# Looking Elsewhere In MO



## dndweeks (Jan 17, 2013)

Last week, we were able to spend a couple days looking at properties in Mountain Grove, Ava, Cabool, Norwood and Mansfield. We saw some nice properties and some not-so-nice properties. It was a great trip that really helped us narrow down what we want. One of the things we discovered is that we need to look a little further west, so we put ourselves closer to Springfield airport for hubby's work travel. I've contacted another realtor and in a few weeks we'll head back to Missouri to check out some properties in the Christian, Stone and Webster county areas. 

Having driven I-44 many times over the years, we knew the areas was beautiful, but this trip allowed us the opportunity to see just how beautiful the Ozarks really are. We also experienced some of the wildlife there - saw some wild turkey on one property and I came within inches of stepping on a black snake (that really got my attention). Overall a great trip and we are looking forward to continuing our search for the perfect homestead property.


----------



## dndweeks (Jan 17, 2013)

Just curious if there is anyone out here from Christian, Stone or Webster counties.

What can you tell me about the area?


----------



## Raseri (May 18, 2013)

I live in Lawrence county, in the V where Christian and Stone Counties meet. It's wonderfully quiet most of the time. And for the most part the hills don't roll so much that you can't work the land. I will say that we have the Best rock crops every spring


----------



## sunny225 (Dec 4, 2009)

Good luck in your search dndweeks! I hope you find what you're looking for.
The snakes are definitely crawling so keep an eye out for them.


----------



## dndweeks (Jan 17, 2013)

Raseri said:


> I live in Lawrence county, in the V where Christian and Stone Counties meet. It's wonderfully quiet most of the time. And for the most part the hills don't roll so much that you can't work the land. I will say that we have the Best rock crops every spring


We're planning another trip July 5th - 7th to look at property. How far are you from Springfield? So far the realtor has only sent us listings for properties in Polk and Webster counties. However, I am really interested in seeing what's available between Springfield and Branson. Eventually we'll figure out what area is best for our family and then find our perfect homestead property :grin:


----------



## Raymond James (Apr 15, 2013)

I would look around Seymour on US 60 in Webster county. They have an Amish community I have found that I can trade something I have transportation for lots of things/lessons/help with the Amish in the Windsor area. I like the diverse small farms around me. 

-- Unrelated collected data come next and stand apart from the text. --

import Summits.AtomisticToContinuum.HydrodynamicLimit.Theses.AntiMazurCoboundaries
import Literature.MathematicalPhysics.KineticTheory.HardSphereEulerProofs
import Literature.MathematicalPhysics.KineticTheory.HardBallErgodicity

/-!
# Stub `stub_thermodynamicProfile` of line `almost-invariant-duality` — crux `AntiMazurCoboundaries.CorrectorPressureDecay`
(stmt-AtomisticToContinuum-14135)

Helper file (`--supports stmt-AtomisticToContinuum-14135`) proving the registered stub
`stub_thermodynamicProfile` of the lead's skeleton
`Cruxes/CorrectorPressureDecay/Lines/almost-invariant-duality.lean`: every bounded measurable
density `ρ` on the `(N + 1)`-sphere phase space has a bounded measurable *thermodynamic profile*
`f (P, E)`, a version of `E_{G_N}[ρ | P, E]` (`P = configMomentum`, `E = configEnergy`,
`G_N` the constant-parameter local Gibbs law), pinned down by testing against bounded measurable
`B (P, E)`.

Proof summary (Radon–Nikodym of push-forwards, no conditional expectation).  On an abstract
finite measure space `(Ω, G)` with a measurable `S : Ω → T` and `0 ≤ ρ ≤ C` measurable
(`profile_aux`): the push-forward `ν := (ρ • G) ∘ S⁻¹` is dominated by `C • ν₀`,
`ν₀ := G ∘ S⁻¹`, hence `ν ≪ ν₀` and the Radon–Nikodym derivative `d := dν/dν₀` satisfies
`d ≤ C` `ν₀`-a.e.; the clipped profile `f₀ := min C d.toReal` is measurable, takes values in
`[0, C]`, agrees with `d.toReal` a.e., and for every measurable `B̃ : T → ℝ` both
`∫ B̃ (S z) ρ z dG` and `∫ B̃ (S z) f₀ (S z) dG` equal `∫ B̃ dν` (change of variables
`integral_map` and `integral_withDensity_eq_integral_toReal_smul`, plus
`ν₀.withDensity d = ν`).  The stub is the instance `Ω` = phase space, `G = G_N` (a probability
measure for `σ ≤ 1/2`, tree theorem `isProbabilityMeasure_localGibbsLaw`),
`S z = (configMomentum z, configEnergy z)` (continuous, tree theorems
`continuous_configMomentum`, `continuous_configEnergy`), `f p e := f₀ (p, e)`.
-/

noncomputable section

open MeasureTheory ProbabilityTheory Set Filter Topology
open scoped ENNReal

namespace Summit.AtomisticToContinuum.HydrodynamicLimit.Theorems.AlmostInvariantDuality

open Literature.MathematicalPhysics.KineticTheory (T3 V3 hsDiameter localGibbsLaw)
open Literature.Analysis.FluidPDE (HardSphereFlow Config configMomentum configEnergy)

/-- Abstract thermodynamic profile: for a finite measure `G`, a measurable `S : Ω → T` and a
measurable density `0 ≤ ρ ≤ C`, the clipped Radon–Nikodym derivative
`f₀ := min C (d((ρ • G) ∘ S⁻¹)/d(G ∘ S⁻¹)).toReal` is a bounded measurable version of `E_G[ρ | S]`
as a function on `T`: `∫ B̃ (S z) ρ z dG = ∫ B̃ (S z) f₀ (S z) dG` for every measurable `B̃`. -/
private theorem profile_aux {Ω T : Type*} [MeasurableSpace Ω] [MeasurableSpace T] (G : Measure Ω)
    [IsFiniteMeasure G] {S : Ω → T} (hS : Measurable S) {ρ : Ω → ℝ} (hρm : Measurable ρ)
    (hρ0 : ∀ z, 0 ≤ ρ z) {C : ℝ} (hρC : ∀ z, ρ z ≤ C) (hC : 0 ≤ C) :
    ∃ f₀ : T → ℝ, Measurable f₀ ∧ (∀ q, 0 ≤ f₀ q) ∧ (∀ q, f₀ q ≤ C) ∧
      ∀ Bt : T → ℝ, Measurable Bt →
        ∫ z, Bt (S z) * ρ z ∂G = ∫ z, Bt (S z) * f₀ (S z) ∂G := by
  -- domination of the weighted push-forward `ν` by `C • ν₀`
  have hle : ((G.withDensity fun z => ENNReal.ofReal (ρ z)).map S) ≤
      ENNReal.ofReal C • G.map S := by
    refine Measure.le_iff.2 fun s hs => ?_
    rw [Measure.smul_apply, smul_eq_mul, Measure.map_apply hS hs, Measure.map_apply hS hs,
      withDensity_apply _ (hS hs)]
    calc ∫⁻ z in S ⁻¹' s, ENNReal.ofReal (ρ z) ∂G
        ≤ ∫⁻ z in S ⁻¹' s, ENNReal.ofReal C ∂G :=
          lintegral_mono fun z => ENNReal.ofReal_le_ofReal (hρC z)
      _ = ENNReal.ofReal C * G (S ⁻¹' s) := setLIntegral_const _ _
  haveI hfin : IsFiniteMeasure ((G.withDensity fun z => ENNReal.ofReal (ρ z)).map S) := by
    refine ⟨(hle Set.univ).trans_lt ?_⟩
    rw [Measure.smul_apply, smul_eq_mul]
    exact ENNReal.mul_lt_top ENNReal.ofReal_lt_top (measure_lt_top _ _)
  have hac : ((G.withDensity fun z => ENNReal.ofReal (ρ z)).map S) ≪ G.map S :=
    Measure.absolutelyContinuous_of_le_smul hle
  -- the Radon–Nikodym derivative `d` and its a.e. bound
  have hd_meas : Measurable
      (((G.withDensity fun z => ENNReal.ofReal (ρ z)).map S).rnDeriv (G.map S)) :=
    Measure.measurable_rnDeriv _ _
  have hd_le : ((G.withDensity fun z => ENNReal.ofReal (ρ z)).map S).rnDeriv (G.map S)
      ≤ᵐ[G.map S] fun _ => ENNReal.ofReal C := by
    refine ae_le_of_forall_setLIntegral_le_of_sigmaFinite hd_meas fun s _ _ => ?_
    rw [setLIntegral_const]
    calc ∫⁻ x in s, ((G.withDensity fun z => ENNReal.ofReal (ρ z)).map S).rnDeriv (G.map S) x
          ∂(G.map S)
        ≤ ((G.withDensity fun z => ENNReal.ofReal (ρ z)).map S) s :=
          Measure.setLIntegral_rnDeriv_le s
      _ ≤ (ENNReal.ofReal C • G.map S) s := hle s
      _ = ENNReal.ofReal C * G.map S s := by rw [Measure.smul_apply, smul_eq_mul]
  have hd_lt_top : ∀ᵐ x ∂(G.map S),
      ((G.withDensity fun z => ENNReal.ofReal (ρ z)).map S).rnDeriv (G.map S) x < ∞ :=
    hd_le.mono fun x hx => hx.trans_lt ENNReal.ofReal_lt_top
  have hd_toReal : ∀ᵐ x ∂(G.map S),
      min C (((G.withDensity fun z => ENNReal.ofReal (ρ z)).map S).rnDeriv (G.map S) x).toReal =
        (((G.withDensity fun z => ENNReal.ofReal (ρ z)).map S).rnDeriv (G.map S) x).toReal :=
    hd_le.mono fun x hx => min_eq_right (ENNReal.toReal_le_of_le_ofReal hC hx)
  refine ⟨fun q => min C (((G.withDensity fun z => ENNReal.ofReal (ρ z)).map S).rnDeriv
      (G.map S) q).toReal, measurable_const.min hd_meas.ennreal_toReal,
    fun q => le_min hC ENNReal.toReal_nonneg, fun q => min_le_left _ _, fun Bt hBt => ?_⟩
  -- both sides equal `∫ B̃ dν`
  have h1 : ∫ z, Bt (S z) * ρ z ∂G =
      ∫ q, Bt q ∂((G.withDensity fun z => ENNReal.ofReal (ρ z)).map S) := by
    rw [integral_map hS.aemeasurable hBt.aestronglyMeasurable,
      integral_withDensity_eq_integral_toReal_smul hρm.ennreal_ofReal
        (Eventually.of_forall fun _ => ENNReal.ofReal_lt_top)]
    refine integral_congr_ae (Eventually.of_forall fun z => ?_)
    simp only
    rw [ENNReal.toReal_ofReal (hρ0 z), smul_eq_mul, mul_comm]
  have h2 : ∫ z, Bt (S z) * min C (((G.withDensity fun z => ENNReal.ofReal (ρ z)).map S).rnDeriv
        (G.map S) (S z)).toReal ∂G =
      ∫ q, Bt q ∂((G.withDensity fun z => ENNReal.ofReal (ρ z)).map S) := by
    have hm : AEStronglyMeasurable (fun q => Bt q * min C
        (((G.withDensity fun z => ENNReal.ofReal (ρ z)).map S).rnDeriv (G.map S) q).toReal)
        (G.map S) :=
      (hBt.mul (measurable_const.min hd_meas.ennreal_toReal)).aestronglyMeasurable
    rw [← integral_map hS.aemeasurable hm]
    calc ∫ q, Bt q * min C
            (((G.withDensity fun z => ENNReal.ofReal (ρ z)).map S).rnDeriv (G.map S) q).toReal
            ∂(G.map S)
        = ∫ q, (((G.withDensity fun z => ENNReal.ofReal (ρ z)).map S).rnDeriv (G.map S) q).toReal
            • Bt q ∂(G.map S) :=
          integral_congr_ae (hd_toReal.mono fun q hq => by
            simp only
            rw [hq, smul_eq_mul, mul_comm])
      _ = ∫ q, Bt q ∂((G.map S).withDensity
            (((G.withDensity fun z => ENNReal.ofReal (ρ z)).map S).rnDeriv (G.map S))) :=
          (integral_withDensity_eq_integral_toReal_smul hd_meas hd_lt_top Bt).symm
      _ = ∫ q, Bt q ∂((G.withDensity fun z => ENNReal.ofReal (ρ z)).map S) := by
          rw [Measure.withDensity_rnDeriv_eq _ _ hac]
  exact h1.trans h2.symm

/-- STUB 3a of line `almost-invariant-duality` (**thermodynamic profile**): every bounded
measurable probability density `ρ` with respect to the constant-parameter local Gibbs law `G_N`
has a bounded measurable profile `f (P, E)` — a version of `E_{G_N}[ρ | P, E]`,
`P = configMomentum`, `E = configEnergy` — characterised by testing against bounded measurable
`B (P, E)`.  Radon–Nikodym of push-forwards plus clipping (`profile_aux`). -/
theorem stub_thermodynamicProfile :
    ∀ (σ a θ : ℝ) (u₀ : V3), 0 < σ → σ ≤ 1 / 2 → 0 < a → 0 < θ → ∀ (N : ℕ)
      (Φ : HardSphereFlow (Literature.Analysis.FluidPDE.Torus.geometry (Fin 3)) (hsDiameter σ N) (N + 1)),
      ∀ ρ : Config (N + 1) (Fin 3) T3 → ℝ, Measurable ρ → (∀ z, 0 ≤ ρ z) → (∃ C : ℝ, ∀ z, ρ z ≤ C) →
        ∫ z, ρ z ∂(localGibbsLaw σ (fun _ => a) (fun _ => u₀) (fun _ => θ) N Φ) = 1 →
        ∃ f : V3 → ℝ → ℝ, Measurable (fun p : V3 × ℝ => f p.1 p.2) ∧ (∀ p e, 0 ≤ f p e) ∧
          (∃ C : ℝ, ∀ p e, f p e ≤ C) ∧
          ∀ B : V3 → ℝ → ℝ, Measurable (fun p : V3 × ℝ => B p.1 p.2) → (∃ C : ℝ, ∀ p e, |B p e| ≤ C) →
            ∫ z, B (configMomentum z) (configEnergy z) * ρ z ∂(localGibbsLaw σ (fun _ => a) (fun _ => u₀) (fun _ => θ) N Φ) =
              ∫ z, B (configMomentum z) (configEnergy z) *
                f (configMomentum z) (configEnergy z) ∂(localGibbsLaw σ (fun _ => a) (fun _ => u₀) (fun _ => θ) N Φ) := by
  intro σ a θ u₀ _hσ hσ2 ha hθ N Φ ρ hρm hρ0 hρC _hρ1
  obtain ⟨C, hC⟩ := hρC
  haveI : IsProbabilityMeasure (localGibbsLaw σ (fun _ => a) (fun _ => u₀) (fun _ => θ) N Φ) :=
    Literature.MathematicalPhysics.KineticTheory.isProbabilityMeasure_localGibbsLaw
      continuous_const continuous_const continuous_const (fun _ => ha) (fun _ => hθ) hσ2 N Φ
  have hS : Measurable fun z : Config (N + 1) (Fin 3) T3 => (configMomentum z, configEnergy z) :=
    Literature.MathematicalPhysics.KineticTheory.continuous_configMomentum.measurable.prodMk
      Literature.MathematicalPhysics.KineticTheory.continuous_configEnergy.measurable
  obtain ⟨f₀, hf₀m, hf₀0, hf₀C, hf₀⟩ :=
    profile_aux (localGibbsLaw σ (fun _ => a) (fun _ => u₀) (fun _ => θ) N Φ) hS hρm hρ0
      (C := max C 0) (fun z => (hC z).trans (le_max_left _ _)) (le_max_right _ _)
  refine ⟨fun p e => f₀ (p, e), hf₀m.comp (measurable_fst.prodMk measurable_snd),
    fun p e => hf₀0 _, ⟨max C 0, fun p e => hf₀C _⟩, fun B hB _ => ?_⟩
  exact hf₀ (fun q => B q.1 q.2) hB

end Summit.AtomisticToContinuum.HydrodynamicLimit.Theorems.AlmostInvariantDuality

end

Most likely they have a hardware, feed store, lumbar yard, auto parts, grocery, pharmacy, vet and bank that you need or they would not be able to be there.


----------



## dndweeks (Jan 17, 2013)

Raymond James said:


> I would look around Seymour on US 60 in Webster county. They have an Amish community I have found that I can trade something I have transportation for lots of things/lessons/help with the Amish in the Windsor area. I like the diverse small farms around me.
> 
> Most likely they have a hardware, feed store, lumbar yard, auto parts, grocery, pharmacy, vet and bank that you need or they would not be able to be there.


Seymour is on the list of places we want to check out and this information makes it even more intriguing.

The realtor sent us some listings for Marshfield that we want to go look at so I'll have to see what we can find in the Seymour area as well.


----------



## Raseri (May 18, 2013)

My office is on the far east side of town, so it takes about 45 minutes to get there 




dndweeks said:


> We're planning another trip July 5th - 7th to look at property. How far are you from Springfield? So far the realtor has only sent us listings for properties in Polk and Webster counties. However, I am really interested in seeing what's available between Springfield and Branson. Eventually we'll figure out what area is best for our family and then find our perfect homestead property :grin:


----------



## dndweeks (Jan 17, 2013)

Raseri said:


> My office is on the far east side of town, so it takes about 45 minutes to get there


Maybe we need to add Lawrence county to our list of places to check out. Our primary interest is not being too far from the airport for hubby's business travels.


----------



## DenMacII (Aug 16, 2008)

Last week I veered to avoid many turtles, pulled a couple of ticks off my skin, saw several turkeys, and killed a copper head during the home inspection. I'm pretty sure once I run over an armadillo I can consider myself a local!


----------



## dndweeks (Jan 17, 2013)

DenMacII said:


> Last week I veered to avoid many turtles, pulled a couple of ticks off my skin, saw several turkeys, and killed a copper head during the home inspection. I'm pretty sure once I run over an armadillo I can consider myself a local!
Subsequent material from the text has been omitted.